Kurapika estaba aún al borde del balcón, con una pierna dentro y la otra afuera quitándose el sudor de la frente. Había subido más de 15 pisos de ventana en ventana hasta llegar a mi balcón abrigado hasta el cuello y la voz rasposa.
-¿qué haces aquí?-fue mi pregunta mientras iba a ayudarlo para evitar una caída y una muerte segura
-no me dejaban entrar si no contestabas el teléfono y lo permitías-me explicó quitándose el abrigo y la bufanda-pero sabía que ibas a estar aquí
-sí, quiero descansar-le dije sin saber cómo reaccionar-¿por qué viniste?
Estaba aún más confundido.
-están todos de vacaciones
-¿no tenías nada mejor que hacer que saltar por el balcón arriesgando tu vida para verme la cara de estúpido?
-no sabía que estabas tan molesto
Hizo de nuevo esa mueca que odiaba, ese impulso nervioso con los labios que me mostraba su arrepentimiento y al mismo tiempo la lucha de poder que había en su mente y su alma.
Me mentía todo el tiempo.
-¿qué quieres?-pregunté con seriedad vistiéndome una camisa sobre la sudadera
-creo que-hizo una pausa tomándose las manos. Traía un anillo en el dedo anular que en la mañana no tenía y que jamás había visto. Me confundí diez veces más.

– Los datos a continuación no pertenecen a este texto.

/-!
# Kim–Nakamura 2020: the Euler-system (UPPER) bound `ord_p #Ш(E)[p^∞] ≤ ord_p(L(E,1)/Ω⁺_E)` in analytic rank `0` at a prime `p` of ADDITIVE reduction — including `p ∈ {3, 5, 7}` outside the "exceptional cases" (named fact)

Topic `NumberTheory/EllipticCurves`, sub-directory `KimNakamura2020` (author–year; namespace = path,
`Literature.NumberTheory.EllipticCurves.KimNakamura2020`). ONE named fact (`def … : Prop`, D-0014),
weaker than print, plus ONE predicate with a body (`NonExceptional`, the negation of the printed
"exceptional cases", Assumption 2.5) — nothing else. Sibling of
`Literature.NumberTheory.EllipticCurves.Kim2026.rankZero_padicValNat_sha_le_of_maninConstant`
(C.-H. Kim, Amer. J. Math. 148 (2026), Thm. 1.8 (6): the SAME inequality at ANY reduction type but
for `p ≥ 5` only), written in the SAME shape so that the consumers of that fact
(`Summits/BirchSwinnertonDyer/Rank1Residual/Additive/X4RankZeroUpperBound.lean`, seat additive-p4 of
the residual cell `b2b-bsdres`: class X4 = additive `p`, `E[p]` irreducible) port verbatim to the
prime `p = 3`, which Kim 2026 excludes and where the largest block of the rank-`≤ 1` residue lives.
Written by the cell's Kato-2004 literature seat (lit-kato gen 2).

## The printed statements (C.-H. Kim, K. Nakamura, *Remarks on Kato's Euler systems for elliptic
curves with additive reduction*, J. Number Theory 210 (2020) 249–279, doi:10.1016/j.jnt.2019.09.011
= arXiv:1808.07726; held text = the arXiv version, store key `paper:arxiv-1808.07726`, whose page
files `pNNNN.txt` are cited with line numbers)

* Standing (p0003 L13–14): "Let `p` be an odd prime and `E` be an elliptic curve of conductor `N`
  over `ℚ`. Throughout this article, we assume that `E` has additive reduction at `p`. In other
  words, `p²` divides `N`."
* **Assumption 1.1 (Working assumptions)** (p0003 L33–37), verbatim: "(1) `p` does not divide
  `Tam(E) · ∏_{ℓ ∣ N_st}(ℓ − 1) · ∏_{ℓ ∣ N_ns}(ℓ + 1)` [`Tam(E)` the Tamagawa number of `E`, `N_st`,
  `N_ns` the products of the split / non-split multiplicative reduction primes of `E`]. (2) The mod
  `p` Galois representation `ρ̄ : G_ℚ → Aut_{𝔽_p}(E[p])` is surjective. (Thus, `E` is non-CM.)
  (3) The Manin constant is prime to `p`. (It is expected to be true always.)"; modular symbols
  `2π ∫₀^∞ f(a/b + iy) dy = [a/b]⁺ Ω⁺_E + [a/b]⁻ Ω⁻_E` "where `Ω^±_E` are the Néron periods of `E`"
  (p0003 L40–44).
* **Theorem 1.7 (The `p`-part of BSD formula)** (p0004 L20–31), verbatim: "Let `E` be an elliptic
  curve with additive reduction at `p > 7` satisfying Assumption 1.1. Suppose that `L(E,1) ≠ 0`. If
  `δ̃_n ≠ 0 ∈ 𝔽_p` for some square-free product of Kolyvagin primes `n`, then the `p`-part of Birch
  and Swinnerton-Dyer formula for `E` holds, i.e. `ord_p(#Ш(E/ℚ)[p^∞]) = ord_p(L(E,1)/Ω⁺_E)`."
* **Remark 1.8** (p0004 L33–41): "(1) Even in the `p ≤ 7` case, Theorem 1.6 and Theorem 1.7 hold if
  `(E,p)` does not satisfy Assumption 2.5. … (4) If we replace `L(E,1)` by the `N`-imprimitive
  `L`-value `L^{(N)}(E,1)` in Theorem 1.7, then we can weaken Assumption 1.1.(1) by `p ∤ Tam(E)`."
* The model (p0005 L15–19): "Let `𝓔` be a minimal Weierstrass model of `E` over `ℤ_p` given by a
  Weierstrass equation `y² + a₁xy + a₃y = x³ + a₂x² + a₄x + a₆` where `a_i ∈ pℤ_p` for each `i`. By
  the coordinate change, it is not difficult to see that such a minimal Weierstrass model always
  exists." **Assumption 2.5 (Exceptional cases)** (p0005 L93–104): "Following the notation of
  Equation (2.1), if one of the following conditions `p = 2` and `a₁ + a₃ ≡ 2 (mod 4)`, `p = 3` and
  `a₂ ≡ 6 (mod 9)`, `p = 5` and `a₄ ≡ 10 (mod 25)`, or `p = 7` and `a₆ ≡ 14 (mod 49)`, holds, then we
  call it an exceptional case." (p0006 L1–3: "In the exceptional cases, `E₀(K)` admits non-trivial
  `p`-torsions … [pannekoek], [kosters-pannekoek]. We do not consider the exceptional cases".)
* **Theorem 2.1** ([pannekoek], [kosters-pannekoek]; p0005 L36–40): "Let `E/ℚ_p` be an elliptic
  curve with additive reduction and `K/ℚ_p` be a finite unramified extension. Then the extension of
  the formal logarithm map on `E` induces an isomorphism `log_E : E₀(K) ⊗ ℤ_p ≅ 𝓞_K` if `(E,p)`
  does not satisfy Assumption 2.5." **Proposition 2.2** (p0005 L43–51; the case `p = 3` is treated
  explicitly, via [silverman2]): "`p` does not divide `[E(K) : E₀(K)]`". **Corollary 2.4** (p0005
  L76–78): "The image of `H¹(K,T)/H¹_f(K,T)` under `exp*` is `𝓞_K ω_E` where `H¹_f(K,T)` is the
  image of the Kummer map of `E(K) ⊗ ℤ_p`" (`ω_E` a Néron differential; under (3) it "corresponds to
  `f(z)dz` up to a `p`-adic unit via the modular parametrization", p0005 L59–61).
* **Theorem 3.1** (p0007 L13–22; Kato's explicit reciprocity law for an ADDITIVE `p`, the Euler
  factor at `p` being `1`, p0007 L4): for Kato's Euler system `c_{ℚ(μ_n)}(1)` normalised by
  `exp*(c_ℚ(1)) = L^{(Np)}(E,1)/Ω⁺_E · ω_E` (p0007 L9), the twisted interpolation with the factors
  `∏_{q ∣ N_sp}(1 − q⁻¹χ(q)) · ∏_{q ∣ N_ns}(1 + q⁻¹χ(q)) · L^{(p)}(E,χ,1)/Ω^{χ(−1)}_E`.
* **Theorem 4.2** (p0009 L29–37): "Suppose that `p > 2` and `T` satisfies `Hyp(ℚ,T)` [Assumption 4.1
  = Rubin, *Euler Systems*: `∃ τ ∈ G_ℚ` trivial on `μ_{p^∞}` with `T/(τ−1)T` free of rank one, and `ρ̄`
  irreducible]. Let `c` be an Euler system for `T` and `κ` the corresponding Kolyvagin system with
  `c_ℚ(1) = z₁`. Assume that `loc^s_p(z₁) ≠ 0`. … (2) `length_{ℤ_p}(Sel_str(ℚ,E[p^∞])) ≤ ∂^{(0)}(κ)
  := max{j : z₁ ∈ p^j Sel_rel(ℚ,T)}`. (3) If `κ` is primitive, then [equality]." (Proof: "See
  [rubin-book] and [mazur-rubin-book]"; before it, p0009 L22–25: "By [rubin-book], if the `p`-adic
  representation `ρ : G_ℚ → Aut_{ℤ_p}(T)` is surjective, then `H¹(ℚ(W)/ℚ, E[p^∞]) ≅
  H¹(GL₂(ℤ_p), (ℚ_p/ℤ_p)²) = 0`, so [the error terms vanish]. Furthermore, if `ρ̄` is surjective
  with `p > 3`, then `ρ` is surjective".) The exact sequence (4.3) (p0009 L70–76):
  `0 → Sel_rel(ℚ,T)/ℤ_p c_ℚ(1) → H¹_s(ℚ_p,T)/ℤ_p loc^s_p c_ℚ(1) → Sel(ℚ,E[p^∞])^∨ → Sel_str(ℚ,E[p^∞])^∨ → 0`,
  `H¹_s(ℚ_p,T) = H¹(ℚ_p,T)/E(ℚ_p) ⊗ ℤ_p`. **Theorem 4.4** (p0009 L84–90; "`p > 2` and `Hyp(ℚ,T)` …
  `loc^s_p(z₁) ≠ 0` and `κ` primitive. Then `Sel(ℚ,E[p^∞])` is finite and `length = length
  H¹_s(ℚ_p,T)/loc^s_p(z₁)`"). **Theorem 4.5** (p0009 L108–p0010 L8; "odd prime `p > 7` … `L(E,1) ≠ 0`,
  `ρ̄` surjective, `p ∤ Tam(E)` and `κ` primitive ⟹ `ord_p #Ш(E/ℚ)[p^∞] = ord_p(L(E,1)/Ω⁺_E)`";
  proof: "By Corollary 2.4, `⟨ω*_E, exp*(H¹_s(ℚ_p,T))⟩ = ℤ_p`, `⟨ω*_E, exp*(ℤ_p loc^s_p z₁)⟩ =
  (L(E,1)/Ω⁺_E) ℤ_p` … the finiteness of `Sel(ℚ,E[p^∞])` and the surjectivity of `ρ̄` show that
  `#Sel(ℚ,E[p^∞]) = #Ш(E/ℚ)[p^∞]`. By Theorem 4.4 …").
* **§6.3, the `N`-imprimitive Euler system (PRINTED; the content of Rem. 1.8 (4)).** Def. 6.20 (p0015
  L110–114): "Due to Lemma 6.16 with Remark 6.17, the Euler system in §3.1 can be chosen by
  `c_{ℚ(μ_m)}(1) := z^{(Np)}_{γ,m}(1)` where `f` is the modular form corresponding to `E`, `k = 2`,
  `j₁ = j₂ = 1`"; p0015 L69–77: "`z^{(Np)}_{γ,m}(k−r)` obviously forms an integral Euler system and
  interpolates `Np`-imprimitive `L`-values of `f` at `s = r` twisted by finite order characters";
  Lemma 6.16 (p0015 L15–36; Assumption `(**)`: "`j = k−1`, `k < p`, and `r ≠ 2`") with Rem. 6.17 (p0015
  L38–39): "If `k = 2`, Assumption `(**)` … is automatic" (so no hidden `p ≥ 5`: at `p = 3`, `k = 2 < 3`);
  Lemma 6.21 and its proof (p0016 L9–22): "Under Assumption 1.1.(1), `char_Λ(ℍ¹(T)/Λz^{(N)}_Kato) =
  char_Λ(ℍ¹(T)/Λz_Kato)`", with `z^{(N)}_Kato = ∏_{ℓ ∣ N_st}(1 − ℓ⁻¹σ_ℓ⁻¹)·∏_{ℓ ∣ N_ns}(1 + ℓ⁻¹σ_ℓ⁻¹)·z_Kato`,
  the product being "invertible in `Λ`" exactly under the `(ℓ ∓ 1)`-clause of Assumption 1.1 (1); its
  `χ = 1` specialisation is the defect `Σ_{ℓ ∣ N_st} ord_p(ℓ − 1) + Σ_{ℓ ∣ N_ns} ord_p(ℓ + 1)` of the
  second fact below.

## The fact below (weaker than print) and its one-paragraph derivation from the printed statements

THE INEQUALITY. Drop the primitivity / Kurihara-number hypothesis of Thms 4.4–4.5 / 1.7 and keep
everything else. By (4.3), `length Sel(ℚ,E[p^∞]) = length Sel_str(ℚ,E[p^∞]) +
length(H¹_s(ℚ_p,T)/ℤ_p loc^s_p z₁) − length(loc^s_p(Sel_rel(ℚ,T))/ℤ_p loc^s_p z₁)`, and Thm 4.2 (2)
with the first display of the proof of Thm 4.4 (`∂^{(0)}(κ) = length(loc^s_p(Sel_rel(ℚ,T))/ℤ_p loc^s_p z₁)`)
gives `length Sel_str ≤` the subtracted term; hence `length Sel(ℚ,E[p^∞]) ≤ length(H¹_s(ℚ_p,T)/ℤ_p loc^s_p z₁)`,
which the proof of Thm 4.5 (Cor 2.4 + Thm 3.1 + Assumption 1.1 (1), so that the factors
`(1 ∓ q⁻¹)` at the multiplicative `q` are `p`-units) evaluates as `ord_p(L(E,1)/Ω⁺_E)`; and
`#Sel(ℚ,E[p^∞]) = #Ш(E/ℚ)[p^∞]` (`L(E,1) ≠ 0`, `ρ̄` onto). So, under the hypotheses of Thm 1.7
WITHOUT the Kurihara number: `ord_p #Ш(E/ℚ)[p^∞] ≤ ord_p(L(E,1)/Ω⁺_E)` — for `p > 7`, and, by
Remark 1.8 (1), for `p ∈ {3, 5, 7}` when `(E,p)` is not exceptional (Assumption 2.5). (The EQUALITY of
Thm 1.7 needs in addition a unit Kurihara number and the primitivity theory of Mazur–Rubin, whose
hypothesis (H.4) reads `p > 4` for `T = T_pE`; it is NOT vendored here, and at `p = 3` it should not be.)

HYPOTHESES AS TYPED (each at least as strong as the printed one — the fact is weaker than print,
never stronger): `p` odd; ADDITIVE reduction at `p` (neither good nor multiplicative); `7 < p`, or
`NonExceptional W p` below; the image hypothesis is typed as **`ρ̄_{E,p^n}` onto for every `n`**
(`p`-ADIC surjectivity) — stronger than the printed "(2) `ρ̄` surjective", and exactly what the
printed proof uses (p0009 L22–25: the vanishing of the error terms and `Hyp(ℚ,T)` need `ρ`
surjective; "if `ρ̄` is surjective with `p > 3`, then `ρ` is surjective"; at `p = 3` the `3`-adic
statement is supplied by `surj(9)` through the tree theorem
`WeierstrassCurve.forall_hasSurjectiveModNGaloisRep_three_pow_of_nine`, Serre's lifting lemma one
level up); Assumption 1.1 (1) verbatim (`p ∤ ∏_ℓ c_ℓ`, and `p ∤ ℓ − 1`, resp. `p ∤ ℓ + 1`, at every
split, resp. non-split, multiplicative prime `ℓ`); Assumption 1.1 (3) carried EXPLICITLY by a
modular parametrisation datum `D` with `p ∤ c_D`, exactly as in the Kim 2026 sibling;
`L(E,1) ≠ 0`; and `Ш(E/ℚ)` finite (a consequence in the paper — rank `0`, Rubin — kept as a
hypothesis, weaker fact). CONCLUSION, in the sibling's shape: there is `q ∈ ℚ` with
`L(E,1)/Ω(W) = q` and `ord_p #Ш(E/ℚ)(p) ≤ ord_p q`. NORMALISATIONS: `Ω⁺_E` "the Néron period" is
the tree's `W.realPeriodRat` (global minimal model, `E(ℝ)` with its components) up to the factor
`#π₀(E(ℝ)) ∈ {1, 2}`, invisible to `ord_p` for odd `p`; `Tam(E) = ∏_ℓ c_ℓ` is `W.tamagawaProduct`.
No `_holds` (size XL: Kato's Euler system, Rubin's Euler-system bound, Kosters–Pannekoek's formal-group
analysis). Flags for the cell referee: `KN20-p≤7-by-Remark-1.8(1)` (the `p ∈ {3,5,7}` range rests on a
printed Remark, whose ingredients Thm 2.1 / Prop 2.2 / Thm 3.1 / Thm 4.2 / (4.3) are however all
stated for odd `p`), `KN20-inequality-packaging` (inequality extracted from Thm 4.2 (2) + (4.3) + the
proof of Thm 4.5, as displayed above).

## References

* C.-H. Kim, K. Nakamura, J. Number Theory 210 (2020) 249–279 = arXiv:1808.07726: Assumption 1.1,
  Thm. 1.7, Rem. 1.8 (1)(4), (2.1), Thm. 2.1, Prop. 2.2, Cor. 2.4, Assumption 2.5, Thm. 3.1, Thm. 4.2,
  (4.3), Thm. 4.4, Thm. 4.5; §6.3: Def. 6.20, Lemma 6.16 with Rem. 6.17 (arXiv p. 15), Lemma 6.21 and
  its proof (arXiv p. 16) — the `N`-imprimitive Euler system behind Rem. 1.8 (4). [KimNakamura2020]
* K. Rubin, *Euler Systems*, Annals of Math. Studies 147 (2000), Thm. 2.2.2 (`p > 2`), §3.5. [Rubin2000]
* K. Kato, Astérisque 295 (2004), Thm. 12.5 (4) (p. 222: integrality of the zeta elements for `p ≠ 2`
  under (12.5.2)). [Kato2004Asterisque]
* M. Kosters, R. Pannekoek, *On the structure of elliptic curves over finite extensions of `ℚ_p` with
  additive reduction*, arXiv:1703.07888 (2017), Thm. 1 and **Cor. 2** (store `paper:arxiv-1703.07888`
  p0003 L37–56, verbatim: "Let `E/ℚ_p` be an elliptic curve given by a Weierstrass equation over `ℤ_p`
  … with `a_i ∈ pℤ_p` for each `i`. One has `E₀(ℚ_p) ≅_{ℤ_p} ℤ_p`, unless one is in one of the four
  special cases: (i) `p = 2` and `a₁ + a₃ ≡ 2 (mod 4)`; (ii) `p = 3` and `a₂ ≡ 6 (mod 9)`; (iii) `p = 5`
  and `a₄ ≡ 10 (mod 25)`; (iv) `p = 7` and `a₆ ≡ 14 (mod 49)`. In all special cases one has
  `E₀(ℚ_p) ≅_{ℤ_p} ℤ_p × ℤ/pℤ`." — so, for a MINIMAL such model, being exceptional is the intrinsic
  property "`E₀(ℚ_p)` has `p`-torsion", independent of the model); R. Pannekoek, *On `p`-torsion of
  `p`-adic elliptic curves with additive reduction*, arXiv:1211.5833 (2012).
* C.-H. Kim, Amer. J. Math. 148 (2026) 79–129, Thm. 1.8 (the sibling fact, `p ≥ 5`). [Kim2022StructureSelmer]
-/

noncomputable section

-¿vas a casarte?-le pregunté sin siquiera pensarlo
-¿qué?-sonrió nervioso soltando una risita chillona-no, no ¿por qué…?
-traes un anillo de compromiso en la mano izquierda
-no seas ridículo ¿quién me pediría matrimonio?-volvió a reír con nerviosismo
-tal vez Neón, y te convendría casarte con ella
-¿Neón? ¿Crees que me casaría con ella por interés?
-sí
Me miró horrorizado, ofendido y triste, incluso yo me sorprendía de la frialdad con que le hablaba.
-no, Leorio, no me casaría con ella por interés; y este anillo es...lo encontré lindo, fui de compras y creí que se me vería bien. Es todo-me explicó ruborizado hasta las orejas al borde de querer llorar
-por eso el abrigo nuevo
-estaba aburrido
-yo también, he dormido desde que llegué
Caminó en círculos sobre su eje un par de veces y me miró enojado con las manos en la cintura. No estaba enfadado conmigo, el problema estaba en su interior y buscaba en mí la forma de sacarlo fuera.
-vine a agradecerte-soltó al fin buscando en los bolsillos de su abrigo
-no hice nada que no pudieras hacer por ti mismo-se me hizo un nudo en la garganta. Lo estaba hiriendo, sabía que estaba tocando su hebra más frágil y parte de mí lo disfrutaba mientras la otra quería largarse a llorar.
Se acercó a mí y envolvió mi cuello en un pañuelo color vino, muy suave y fino, valía miles de zennis, podía saberlo solo por la calidad de los hilos. Era su obsequio de agradecimiento.
Se alejó de mí tan pronto como acabó el nudo del pañuelo y recogió su abrigo dispuesto a salir, me daba la espalda y mantenía la mirada en el suelo. Creía que su gesto no era suficiente y estaba triste, diez veces más triste.
-no uso pañuelos-le dije aún consternado
-¡ahora lo vas a usar!-me gritó volteándose a verme con los ojos húmedos-todos los días de tu vida lo vas a usar y te regalaré otro, aún más costoso para que lo presumas por ahí y…-se colocó el abrigo sin poder continuar la frase
-está bien, lo usaré y gracias, me gusta el color vino-dije queriendo complacerlo. Me partia el alma verlo así, atrapado en sí mismo sin poder salir.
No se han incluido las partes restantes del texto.